Material for this task –
== == ==
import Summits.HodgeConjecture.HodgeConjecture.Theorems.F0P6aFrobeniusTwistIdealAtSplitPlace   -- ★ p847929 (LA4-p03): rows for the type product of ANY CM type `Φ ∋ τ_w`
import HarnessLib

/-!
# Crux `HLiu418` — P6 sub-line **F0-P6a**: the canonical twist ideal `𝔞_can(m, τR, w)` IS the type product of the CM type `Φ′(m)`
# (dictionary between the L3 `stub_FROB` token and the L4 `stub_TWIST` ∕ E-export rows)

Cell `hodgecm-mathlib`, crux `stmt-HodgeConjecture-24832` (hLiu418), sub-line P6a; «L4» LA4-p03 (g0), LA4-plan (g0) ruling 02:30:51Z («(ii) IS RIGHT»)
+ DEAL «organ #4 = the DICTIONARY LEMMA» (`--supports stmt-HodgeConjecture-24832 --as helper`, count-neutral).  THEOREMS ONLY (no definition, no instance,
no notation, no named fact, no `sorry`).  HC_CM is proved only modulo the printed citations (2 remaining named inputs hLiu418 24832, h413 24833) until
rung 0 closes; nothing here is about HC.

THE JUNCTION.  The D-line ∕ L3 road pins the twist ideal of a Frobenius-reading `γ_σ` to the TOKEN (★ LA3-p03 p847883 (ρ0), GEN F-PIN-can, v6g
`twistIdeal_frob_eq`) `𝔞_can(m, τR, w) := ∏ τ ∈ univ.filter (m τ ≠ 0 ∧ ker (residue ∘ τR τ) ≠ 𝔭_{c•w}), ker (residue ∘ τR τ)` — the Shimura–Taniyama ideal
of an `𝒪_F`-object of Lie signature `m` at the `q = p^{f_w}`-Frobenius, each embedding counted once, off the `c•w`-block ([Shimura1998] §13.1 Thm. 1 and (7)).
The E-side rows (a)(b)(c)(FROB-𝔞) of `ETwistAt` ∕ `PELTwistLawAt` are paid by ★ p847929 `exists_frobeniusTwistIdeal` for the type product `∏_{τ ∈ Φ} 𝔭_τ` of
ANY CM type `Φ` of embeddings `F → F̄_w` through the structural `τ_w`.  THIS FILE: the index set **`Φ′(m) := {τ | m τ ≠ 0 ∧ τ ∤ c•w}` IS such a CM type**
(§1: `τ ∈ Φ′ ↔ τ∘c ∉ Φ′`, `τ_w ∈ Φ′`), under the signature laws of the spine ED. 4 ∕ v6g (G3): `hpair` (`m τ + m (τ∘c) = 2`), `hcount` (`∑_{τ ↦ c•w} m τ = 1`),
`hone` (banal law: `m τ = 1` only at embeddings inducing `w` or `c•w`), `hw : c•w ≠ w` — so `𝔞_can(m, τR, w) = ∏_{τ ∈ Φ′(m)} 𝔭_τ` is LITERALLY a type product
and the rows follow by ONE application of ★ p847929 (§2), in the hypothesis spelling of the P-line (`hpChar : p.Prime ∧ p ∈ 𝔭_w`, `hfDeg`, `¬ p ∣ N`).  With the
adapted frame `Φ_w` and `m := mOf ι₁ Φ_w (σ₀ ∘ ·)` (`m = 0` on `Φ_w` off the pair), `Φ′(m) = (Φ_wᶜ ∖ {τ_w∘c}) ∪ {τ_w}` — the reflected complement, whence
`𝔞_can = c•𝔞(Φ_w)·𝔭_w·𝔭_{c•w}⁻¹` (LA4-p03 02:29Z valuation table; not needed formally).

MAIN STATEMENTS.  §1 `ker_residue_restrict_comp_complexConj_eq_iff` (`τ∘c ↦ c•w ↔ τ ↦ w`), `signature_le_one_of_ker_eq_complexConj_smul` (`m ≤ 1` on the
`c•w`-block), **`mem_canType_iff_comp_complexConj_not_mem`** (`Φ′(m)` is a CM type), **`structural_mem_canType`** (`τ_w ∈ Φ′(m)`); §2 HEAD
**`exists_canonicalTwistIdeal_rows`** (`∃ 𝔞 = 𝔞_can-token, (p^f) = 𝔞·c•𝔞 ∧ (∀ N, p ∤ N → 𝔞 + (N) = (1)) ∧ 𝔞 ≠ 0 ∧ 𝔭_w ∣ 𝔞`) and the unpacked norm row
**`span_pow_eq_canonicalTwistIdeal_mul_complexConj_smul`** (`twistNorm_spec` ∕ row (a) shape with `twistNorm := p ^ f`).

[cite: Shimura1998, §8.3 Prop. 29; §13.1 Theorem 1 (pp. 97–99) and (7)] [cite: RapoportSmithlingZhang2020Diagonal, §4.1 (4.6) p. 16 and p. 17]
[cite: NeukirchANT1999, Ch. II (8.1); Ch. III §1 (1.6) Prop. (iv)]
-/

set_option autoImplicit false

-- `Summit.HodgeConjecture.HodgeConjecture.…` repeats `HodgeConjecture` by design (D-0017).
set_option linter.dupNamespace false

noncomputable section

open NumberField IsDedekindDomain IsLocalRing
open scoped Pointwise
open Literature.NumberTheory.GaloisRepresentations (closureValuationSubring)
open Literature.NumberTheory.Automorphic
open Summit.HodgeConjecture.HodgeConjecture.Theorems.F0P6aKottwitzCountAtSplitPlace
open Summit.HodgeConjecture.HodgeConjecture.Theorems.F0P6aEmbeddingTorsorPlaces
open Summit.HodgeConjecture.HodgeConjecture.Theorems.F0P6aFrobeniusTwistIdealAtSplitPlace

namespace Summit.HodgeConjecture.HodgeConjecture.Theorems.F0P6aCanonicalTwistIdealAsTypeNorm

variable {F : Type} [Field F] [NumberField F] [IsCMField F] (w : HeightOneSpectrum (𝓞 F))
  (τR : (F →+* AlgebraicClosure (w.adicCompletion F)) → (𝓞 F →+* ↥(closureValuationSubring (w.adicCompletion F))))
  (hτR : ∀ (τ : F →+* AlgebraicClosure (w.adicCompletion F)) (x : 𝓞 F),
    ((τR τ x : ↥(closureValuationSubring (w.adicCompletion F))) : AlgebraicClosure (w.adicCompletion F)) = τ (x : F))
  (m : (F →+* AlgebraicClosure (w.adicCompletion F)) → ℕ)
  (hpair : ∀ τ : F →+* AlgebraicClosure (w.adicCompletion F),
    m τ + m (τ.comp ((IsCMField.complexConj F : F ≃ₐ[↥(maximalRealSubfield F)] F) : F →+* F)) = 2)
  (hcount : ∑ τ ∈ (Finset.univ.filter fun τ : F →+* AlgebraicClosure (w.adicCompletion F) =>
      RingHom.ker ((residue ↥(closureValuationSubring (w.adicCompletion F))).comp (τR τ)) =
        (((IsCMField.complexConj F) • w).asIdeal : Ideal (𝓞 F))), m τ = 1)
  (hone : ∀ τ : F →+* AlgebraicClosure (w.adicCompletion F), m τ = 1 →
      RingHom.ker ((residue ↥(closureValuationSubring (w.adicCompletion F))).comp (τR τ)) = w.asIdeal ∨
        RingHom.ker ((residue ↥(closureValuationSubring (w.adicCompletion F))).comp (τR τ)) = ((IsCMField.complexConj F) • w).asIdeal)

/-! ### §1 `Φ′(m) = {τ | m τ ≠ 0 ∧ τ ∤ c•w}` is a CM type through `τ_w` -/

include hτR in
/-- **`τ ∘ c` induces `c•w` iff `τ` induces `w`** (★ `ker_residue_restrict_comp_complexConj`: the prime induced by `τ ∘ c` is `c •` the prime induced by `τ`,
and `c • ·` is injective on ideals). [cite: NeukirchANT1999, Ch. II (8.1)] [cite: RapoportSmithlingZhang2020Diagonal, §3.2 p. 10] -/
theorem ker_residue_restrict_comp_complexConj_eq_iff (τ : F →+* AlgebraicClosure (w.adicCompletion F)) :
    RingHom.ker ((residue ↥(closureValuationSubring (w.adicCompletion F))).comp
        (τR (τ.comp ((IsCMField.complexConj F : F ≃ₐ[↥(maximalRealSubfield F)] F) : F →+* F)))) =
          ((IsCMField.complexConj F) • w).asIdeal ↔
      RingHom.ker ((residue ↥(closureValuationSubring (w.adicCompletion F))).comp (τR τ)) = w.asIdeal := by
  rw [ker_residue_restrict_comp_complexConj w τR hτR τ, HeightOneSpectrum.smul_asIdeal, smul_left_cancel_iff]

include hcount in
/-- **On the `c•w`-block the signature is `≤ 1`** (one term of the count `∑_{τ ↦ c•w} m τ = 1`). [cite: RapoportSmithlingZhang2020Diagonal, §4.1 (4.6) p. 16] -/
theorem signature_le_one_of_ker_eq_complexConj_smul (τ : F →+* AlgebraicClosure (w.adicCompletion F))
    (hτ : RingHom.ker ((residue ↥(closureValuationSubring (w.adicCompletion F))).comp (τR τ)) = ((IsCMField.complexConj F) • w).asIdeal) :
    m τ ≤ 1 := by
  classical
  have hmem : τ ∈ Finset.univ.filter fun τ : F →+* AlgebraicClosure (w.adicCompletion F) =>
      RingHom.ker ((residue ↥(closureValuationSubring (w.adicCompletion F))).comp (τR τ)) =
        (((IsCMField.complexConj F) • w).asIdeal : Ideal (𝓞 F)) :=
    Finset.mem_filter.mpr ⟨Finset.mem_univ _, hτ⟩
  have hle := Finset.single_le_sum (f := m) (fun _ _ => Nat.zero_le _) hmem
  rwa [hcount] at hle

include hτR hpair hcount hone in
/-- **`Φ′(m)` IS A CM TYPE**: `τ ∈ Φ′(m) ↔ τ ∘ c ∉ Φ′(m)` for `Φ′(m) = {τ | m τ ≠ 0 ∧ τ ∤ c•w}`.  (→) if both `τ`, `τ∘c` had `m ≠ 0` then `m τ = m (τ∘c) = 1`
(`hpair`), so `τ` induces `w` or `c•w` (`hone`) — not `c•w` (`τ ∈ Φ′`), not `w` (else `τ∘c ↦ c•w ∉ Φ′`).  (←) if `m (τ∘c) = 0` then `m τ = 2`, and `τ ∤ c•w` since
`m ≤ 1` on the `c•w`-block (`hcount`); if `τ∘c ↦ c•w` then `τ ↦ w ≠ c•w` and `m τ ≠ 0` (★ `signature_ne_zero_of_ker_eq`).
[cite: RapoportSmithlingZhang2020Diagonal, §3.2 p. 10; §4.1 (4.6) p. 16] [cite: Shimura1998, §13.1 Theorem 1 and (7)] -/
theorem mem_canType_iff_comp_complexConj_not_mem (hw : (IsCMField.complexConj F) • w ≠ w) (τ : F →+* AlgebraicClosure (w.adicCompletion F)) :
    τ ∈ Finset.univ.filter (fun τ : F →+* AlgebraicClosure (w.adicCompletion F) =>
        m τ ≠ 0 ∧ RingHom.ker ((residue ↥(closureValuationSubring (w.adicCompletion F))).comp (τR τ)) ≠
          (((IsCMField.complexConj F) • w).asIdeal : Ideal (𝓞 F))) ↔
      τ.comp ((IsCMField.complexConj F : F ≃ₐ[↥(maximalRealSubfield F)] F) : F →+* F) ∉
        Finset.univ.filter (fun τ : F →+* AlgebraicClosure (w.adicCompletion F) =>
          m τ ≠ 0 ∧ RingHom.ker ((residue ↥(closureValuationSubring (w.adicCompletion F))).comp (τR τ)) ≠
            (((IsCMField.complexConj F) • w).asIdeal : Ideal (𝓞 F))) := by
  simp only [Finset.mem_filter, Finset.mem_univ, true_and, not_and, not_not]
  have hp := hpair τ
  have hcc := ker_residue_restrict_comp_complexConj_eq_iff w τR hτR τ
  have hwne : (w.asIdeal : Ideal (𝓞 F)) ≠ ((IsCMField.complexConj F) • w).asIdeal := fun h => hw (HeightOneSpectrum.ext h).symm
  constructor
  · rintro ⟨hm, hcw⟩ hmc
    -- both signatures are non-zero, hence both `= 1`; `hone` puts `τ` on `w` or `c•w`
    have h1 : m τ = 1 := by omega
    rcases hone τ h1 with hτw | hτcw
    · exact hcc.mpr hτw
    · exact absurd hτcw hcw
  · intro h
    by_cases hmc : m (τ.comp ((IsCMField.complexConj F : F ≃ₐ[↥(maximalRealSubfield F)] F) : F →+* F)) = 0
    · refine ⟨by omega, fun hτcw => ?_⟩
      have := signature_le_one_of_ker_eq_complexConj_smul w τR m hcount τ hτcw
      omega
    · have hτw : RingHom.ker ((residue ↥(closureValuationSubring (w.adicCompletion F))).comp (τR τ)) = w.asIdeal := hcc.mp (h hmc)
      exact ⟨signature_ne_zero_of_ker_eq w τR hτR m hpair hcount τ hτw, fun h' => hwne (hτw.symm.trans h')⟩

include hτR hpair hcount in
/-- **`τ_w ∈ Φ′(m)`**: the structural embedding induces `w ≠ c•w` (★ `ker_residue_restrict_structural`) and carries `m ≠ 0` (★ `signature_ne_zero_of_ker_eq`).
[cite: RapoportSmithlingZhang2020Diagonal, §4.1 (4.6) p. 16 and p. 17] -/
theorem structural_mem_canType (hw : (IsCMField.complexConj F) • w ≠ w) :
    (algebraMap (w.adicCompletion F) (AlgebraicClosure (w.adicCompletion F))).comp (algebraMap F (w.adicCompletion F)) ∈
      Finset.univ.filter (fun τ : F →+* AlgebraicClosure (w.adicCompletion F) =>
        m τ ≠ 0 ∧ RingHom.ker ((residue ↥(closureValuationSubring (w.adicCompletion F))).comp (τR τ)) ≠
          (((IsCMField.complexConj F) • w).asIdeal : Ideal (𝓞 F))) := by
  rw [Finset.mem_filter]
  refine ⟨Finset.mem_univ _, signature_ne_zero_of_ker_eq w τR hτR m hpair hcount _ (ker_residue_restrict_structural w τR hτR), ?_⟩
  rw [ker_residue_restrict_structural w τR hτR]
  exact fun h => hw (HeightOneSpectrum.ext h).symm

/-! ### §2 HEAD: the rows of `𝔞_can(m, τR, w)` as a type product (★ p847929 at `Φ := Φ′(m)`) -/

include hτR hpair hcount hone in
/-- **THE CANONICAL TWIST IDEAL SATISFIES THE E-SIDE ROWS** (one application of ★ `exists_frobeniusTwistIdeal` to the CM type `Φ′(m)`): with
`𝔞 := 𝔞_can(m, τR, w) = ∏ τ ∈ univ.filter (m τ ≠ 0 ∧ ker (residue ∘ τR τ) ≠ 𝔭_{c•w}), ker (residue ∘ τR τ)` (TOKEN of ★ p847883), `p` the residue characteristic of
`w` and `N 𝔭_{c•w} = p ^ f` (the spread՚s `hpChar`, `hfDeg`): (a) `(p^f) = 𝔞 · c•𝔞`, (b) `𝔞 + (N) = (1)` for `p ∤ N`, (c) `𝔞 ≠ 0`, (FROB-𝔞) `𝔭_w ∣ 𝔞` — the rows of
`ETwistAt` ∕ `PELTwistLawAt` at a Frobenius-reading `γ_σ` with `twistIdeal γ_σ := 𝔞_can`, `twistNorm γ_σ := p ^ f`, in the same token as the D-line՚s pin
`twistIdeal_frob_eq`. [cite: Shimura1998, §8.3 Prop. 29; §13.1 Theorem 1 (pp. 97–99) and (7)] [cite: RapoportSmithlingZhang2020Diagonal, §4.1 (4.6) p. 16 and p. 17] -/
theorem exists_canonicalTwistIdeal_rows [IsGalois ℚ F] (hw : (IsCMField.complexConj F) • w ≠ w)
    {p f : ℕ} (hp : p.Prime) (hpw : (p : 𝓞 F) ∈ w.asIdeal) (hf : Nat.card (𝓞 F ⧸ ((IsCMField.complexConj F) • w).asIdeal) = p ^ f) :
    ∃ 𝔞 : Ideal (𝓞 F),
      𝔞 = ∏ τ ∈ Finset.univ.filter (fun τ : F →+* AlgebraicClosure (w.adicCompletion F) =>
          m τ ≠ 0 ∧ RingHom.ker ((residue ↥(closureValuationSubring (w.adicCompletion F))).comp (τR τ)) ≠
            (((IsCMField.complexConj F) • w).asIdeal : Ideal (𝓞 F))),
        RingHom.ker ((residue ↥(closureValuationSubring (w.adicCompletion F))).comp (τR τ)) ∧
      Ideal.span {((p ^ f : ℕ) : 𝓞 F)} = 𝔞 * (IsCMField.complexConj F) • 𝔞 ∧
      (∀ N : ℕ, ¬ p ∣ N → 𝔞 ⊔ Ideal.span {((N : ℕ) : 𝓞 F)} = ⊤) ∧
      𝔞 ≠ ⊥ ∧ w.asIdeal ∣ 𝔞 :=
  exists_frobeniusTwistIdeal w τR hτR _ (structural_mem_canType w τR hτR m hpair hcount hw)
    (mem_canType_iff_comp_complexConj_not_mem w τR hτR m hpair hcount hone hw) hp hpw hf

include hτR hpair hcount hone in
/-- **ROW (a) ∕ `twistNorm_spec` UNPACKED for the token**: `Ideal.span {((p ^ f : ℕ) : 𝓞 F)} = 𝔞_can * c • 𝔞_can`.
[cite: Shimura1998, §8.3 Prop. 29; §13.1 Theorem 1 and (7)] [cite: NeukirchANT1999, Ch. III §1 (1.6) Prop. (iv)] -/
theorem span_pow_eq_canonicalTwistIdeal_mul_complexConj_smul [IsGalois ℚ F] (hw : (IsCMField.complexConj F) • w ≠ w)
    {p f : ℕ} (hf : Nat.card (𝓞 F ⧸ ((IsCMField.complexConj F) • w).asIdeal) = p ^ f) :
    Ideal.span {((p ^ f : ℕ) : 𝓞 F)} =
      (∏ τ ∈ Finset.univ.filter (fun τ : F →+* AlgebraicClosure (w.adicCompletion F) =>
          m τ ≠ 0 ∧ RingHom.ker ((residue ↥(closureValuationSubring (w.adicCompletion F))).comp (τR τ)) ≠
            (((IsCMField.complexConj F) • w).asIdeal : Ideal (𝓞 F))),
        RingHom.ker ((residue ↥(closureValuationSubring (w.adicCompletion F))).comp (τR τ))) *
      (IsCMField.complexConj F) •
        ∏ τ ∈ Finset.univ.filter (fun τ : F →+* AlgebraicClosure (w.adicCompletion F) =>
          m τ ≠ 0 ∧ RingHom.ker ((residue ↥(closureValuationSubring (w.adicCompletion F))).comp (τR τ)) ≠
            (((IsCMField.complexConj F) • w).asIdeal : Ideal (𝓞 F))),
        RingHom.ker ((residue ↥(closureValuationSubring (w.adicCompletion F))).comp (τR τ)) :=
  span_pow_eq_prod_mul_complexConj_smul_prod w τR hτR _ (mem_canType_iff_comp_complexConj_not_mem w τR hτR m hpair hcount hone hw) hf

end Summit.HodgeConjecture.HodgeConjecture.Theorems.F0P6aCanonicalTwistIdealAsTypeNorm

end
== == ==
Your objective – Using the data above, reproduce exactly the lines from the line that contains "open Literature.NumberTheory.Automorphic" through the line that contains "(hpair : ∀ τ", including both.

Response to the exercise –
open Literature.NumberTheory.Automorphic
open Summit.HodgeConjecture.HodgeConjecture.Theorems.F0P6aKottwitzCountAtSplitPlace
open Summit.HodgeConjecture.HodgeConjecture.Theorems.F0P6aEmbeddingTorsorPlaces
open Summit.HodgeConjecture.HodgeConjecture.Theorems.F0P6aFrobeniusTwistIdealAtSplitPlace

namespace Summit.HodgeConjecture.HodgeConjecture.Theorems.F0P6aCanonicalTwistIdealAsTypeNorm

variable {F : Type} [Field F] [NumberField F] [IsCMField F] (w : HeightOneSpectrum (𝓞 F))
  (τR : (F →+* AlgebraicClosure (w.adicCompletion F)) → (𝓞 F →+* ↥(closureValuationSubring (w.adicCompletion F))))
  (hτR : ∀ (τ : F →+* AlgebraicClosure (w.adicCompletion F)) (x : 𝓞 F),
    ((τR τ x : ↥(closureValuationSubring (w.adicCompletion F))) : AlgebraicClosure (w.adicCompletion F)) = τ (x : F))
  (m : (F →+* AlgebraicClosure (w.adicCompletion F)) → ℕ)
  (hpair : ∀ τ : F →+* AlgebraicClosure (w.adicCompletion F),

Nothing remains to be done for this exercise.